▸ What is needed
In the entries that follow, the first line to write out is the one containing "import HarnessLib", and the last is the one containing "Serre, *Local Fields* (1979), Ch. II". Reproduce that stretch exactly, with nothing before or after it.

________

import Literature.NumberTheory.GaloisRepresentations.LocalFieldDyadicPrincipalUnits
import HarnessLib

/-!
# `ℕ` is dense in `𝒪_F` for a local field with residue field `𝔽_p` and `p` a uniformiser (`e = f = 1`, i.e. `𝒪_F ≅ ℤ_p`)

Serre, *Local Fields* (1979), Ch. II §4 Prop. 8 / Ch. I §1: every `x ∈ 𝒪_F` has a `π`-adic expansion with digits in a system of representatives of
`𝓀_F`; when `𝓀_F = 𝔽_p` the digits may be taken in `{0, …, p−1}` and when moreover `π = p` the partial sums are natural numbers, so `ℕ` is dense
in `𝒪_F` (Neukirch, *Algebraic Number Theory* (1999), Ch. II §4 Prop. (4.3) for `ℤ_p`; Mathlib `PadicInt.denseRange_natCast`).  This is the binder
`hN : DenseRange (Nat.cast : ℕ → 𝒪[K_v])` of the (c)-capstone of the `PrintCf2RubinValueTwo` Coleman lane at a place `v` of DEGREE ONE above `2`
(`LubinTateColemanUnitsImage(Galois)TopologyTwo`: a closed subgroup stable under the Galois/Coleman operators is a `Λ`-submodule because `ℕ` is
dense in the coefficients), stated and PROVED intrinsically for any non-archimedean local field with `#𝓀_F = p` prime and `p` a uniformiser —
no transport from `ℤ_[p]` needed.  Everything PROVED (0 sorry, no definitions, no named facts):

* `exists_natCast_residue_eq` — `#𝓀_F = p` prime ⟹ every residue class has a representative in `ℕ` (`𝓀_F ≅ ℤ/p`);
* `exists_natCast_dvd_sub` — `p` a uniformiser ⟹ `∀ y ∃ a ∈ ℕ, p ∣ y − a`;
* ★ `exists_natCast_pow_dvd_sub` — `∀ x n, ∃ k ∈ ℕ, p^n ∣ x − k` (the `p`-adic digits);
* `exists_unifValue_pow_lt` — `∀ γ ≠ 0, ∃ n, v(π)^n < γ` (the valuation is discrete of rank one);
* ★★ **`denseRange_natCast_of_isUniformizer_natCast`** — `DenseRange (ℕ → 𝒪_F)`.

Cell `bsd-print-cf2`, width seat `bsd-line-cf2c-w7` g19 (memo BRICK-C-FRAME-g19 F23: the one local binder of the frame-discharged capstone T14 that had
no discharge in the tree).

## References
* J.-P. Serre, *Local Fields* (1979), Ch. I §1, Ch. II §4 Prop. 8. [SerreLocalFields1979]
* J. Neukirch, *Algebraic Number Theory* (1999), Ch. II §4 Prop. (4.3), §5 Prop. (5.3). [NeukirchANT1999]
* E. de Shalit, *Iwasawa theory of elliptic curves with complex multiplication* (1987), Ch. I §3.3 (`𝒪_𝔭 = ℤ_p` at a split prime). [deShalit1987]
-/

noncomputable section

namespace Literature.NumberTheory.GaloisRepresentations

section NatCastDense

open GaloisRepresentations.IsNonarchimedeanLocalField LubinTate ValuativeRel Topology

variable {F : Type} [Field F] [ValuativeRel F] [TopologicalSpace F] [IsNonarchimedeanLocalField F]

attribute [local instance] ltNormUniformSpace ltNormIsUniformAddGroup rk1 nF nE fintypeResidueField

variable {p : ℕ} [hp : Fact p.Prime] (hq : residueFieldCard F = p)
  (hπ : (valuation F).IsUniformizer ((((p : ℕ) : 𝒪[F]) : F)))

/-! ### §1. Digits: `p^n ∣ x − k` for some `k ∈ ℕ` -/

include hq in
/-- **Every residue class of `𝒪_F` has a natural-number representative** when `#𝓀_F = p` is prime (`𝓀_F ≅ ℤ/p` as rings).
[cite: SerreLocalFields1979, Ch. I §1] [cite: NeukirchANT1999, Ch. II §4 Prop. (4.3)] -/
theorem exists_natCast_residue_eq (y : 𝒪[F]) : ∃ a : ℕ, IsLocalRing.residue 𝒪[F] (a : 𝒪[F]) = IsLocalRing.residue 𝒪[F] y := by
  have hcard : Fintype.card 𝓀[F] = p := by rw [← Nat.card_eq_fintype_card]; exact hq
  set e := ZMod.ringEquivOfPrime 𝓀[F] hp.out hcard with he
  obtain ⟨z, hz⟩ := e.surjective (IsLocalRing.residue 𝒪[F] y)
  refine ⟨z.val, ?_⟩
  rw [map_natCast, ← hz, ← map_natCast e, ZMod.natCast_zmod_val]

include hq hπ in
/-- **`p ∣ y − a` for some `a ∈ ℕ`** (`p` a uniformiser: `𝓂_F = (p)`). [cite: SerreLocalFields1979, Ch. II §4 Prop. 8] -/
theorem exists_natCast_dvd_sub (y : 𝒪[F]) : ∃ a : ℕ, ((p : ℕ) : 𝒪[F]) ∣ y - a := by
  obtain ⟨a, ha⟩ := exists_natCast_residue_eq hq y
  refine ⟨a, ?_⟩
  rw [uniformizer_dvd_iff_mem_maximalIdeal hπ, ← Ideal.Quotient.eq_zero_iff_mem]
  change IsLocalRing.residue 𝒪[F] (y - a) = 0
  rw [map_sub, ha, sub_self]

include hq hπ in
/-- ★ **The `p`-adic digits**: for every `x ∈ 𝒪_F` and `n` there is `k ∈ ℕ` with `p^n ∣ x − k` (induction: `x − k = p^n y`, `y − a = p z` ⟹
`x − (k + a p^n) = p^{n+1} z`). [cite: SerreLocalFields1979, Ch. II §4 Prop. 8] [cite: NeukirchANT1999, Ch. II §4 Prop. (4.3)] -/
theorem exists_natCast_pow_dvd_sub (x : 𝒪[F]) : ∀ n : ℕ, ∃ k : ℕ, ((p : ℕ) : 𝒪[F]) ^ n ∣ x - k
  | 0 => ⟨0, by simp⟩
  | n + 1 => by
    obtain ⟨k, y, hy⟩ := exists_natCast_pow_dvd_sub x n
    obtain ⟨a, z, hz⟩ := exists_natCast_dvd_sub hq hπ y
    refine ⟨k + a * p ^ n, z, ?_⟩
    push_cast
    linear_combination hy + ((p : ℕ) : 𝒪[F]) ^ n * hz

/-! ### §2. Density -/

omit hp in
/-- **`∀ γ ≠ 0 ∃ n, v(π)^n < γ`** (the value group is infinite cyclic generated by `v(π) < 1`). [cite: SerreLocalFields1979, Ch. I §1] -/
theorem exists_unifValue_pow_lt (γ : (ValueGroupWithZero F)ˣ) : ∃ n : ℕ, unifValue F ^ n < (γ : ValueGroupWithZero F) := by
  obtain ⟨g, hg⟩ := ValuativeRel.valuation_surjective (γ : ValueGroupWithZero F)
  have hg0 : g ≠ 0 := by rintro rfl; exact γ.ne_zero (by simpa using hg.symm)
  obtain ⟨m, hm⟩ := exists_valuation_eq_unifValue_zpow F hg0
  refine ⟨m.toNat + 1, ?_⟩
  rw [← hg, hm, ← zpow_natCast]
  exact zpow_lt_zpow_right_of_lt_one₀ (unifValue_pos F) (unifValue_lt_one F) (by push_cast; omega)

include hq hπ in
/-- ★★ **`ℕ` is dense in `𝒪_F`** when `#𝓀_F = p` is prime and `p` is a uniformiser (`𝒪_F ≅ ℤ_p`): for `x ∈ 𝒪_F` and a basic neighbourhood
`{z : v(z − x) < γ}` take `n` with `v(p)^n < γ` and `k ∈ ℕ` with `p^n ∣ x − k`.  The `hN` binder of the (c)-capstone at a place of degree one.
[cite: SerreLocalFields1979, Ch. II §4 Prop. 8] [cite: NeukirchANT1999, Ch. II §4 Prop. (4.3)] [cite: deShalit1987, Ch. I §3.3] -/
theorem denseRange_natCast_of_isUniformizer_natCast : DenseRange (Nat.cast : ℕ → 𝒪[F]) := by
  intro x
  rw [mem_closure_iff_nhds]
  intro s hs
  obtain ⟨t, ht, hts⟩ := mem_nhds_subtype _ _ _ |>.mp hs
  obtain ⟨γ, hγ⟩ := IsValuativeTopology.mem_nhds_iff'.mp ht
  obtain ⟨n, hn⟩ := exists_unifValue_pow_lt (F := F) γ
  obtain ⟨k, y, hy⟩ := exists_natCast_pow_dvd_sub hq hπ x n
  refine ⟨(k : 𝒪[F]), hts ?_, ⟨k, rfl⟩⟩
  show ((k : 𝒪[F]) : F) ∈ t
  apply hγ
  show valuation F (((k : 𝒪[F]) : F) - (x : F)) < γ
  have e : ((k : 𝒪[F]) : F) - (x : F) = -((((p : ℕ) : 𝒪[F]) : F) ^ n * (y : F)) := by
    have h := congrArg (fun z : 𝒪[F] => (z : F)) hy
    push_cast at h ⊢
    linear_combination -h
  rw [e, Valuation.map_neg, map_mul, map_pow, hπ]
  calc unifValue F ^ n * valuation F (y : F) ≤ unifValue F ^ n * 1 := by
        gcongr
        exact y.2
    _ = unifValue F ^ n := mul_one _
    _ < γ := hn

end NatCastDense

end Literature.NumberTheory.GaloisRepresentations

end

________

▸ Task response
import HarnessLib

/-!
# `ℕ` is dense in `𝒪_F` for a local field with residue field `𝔽_p` and `p` a uniformiser (`e = f = 1`, i.e. `𝒪_F ≅ ℤ_p`)

Serre, *Local Fields* (1979), Ch. II §4 Prop. 8 / Ch. I §1: every `x ∈ 𝒪_F` has a `π`-adic expansion with digits in a system of representatives of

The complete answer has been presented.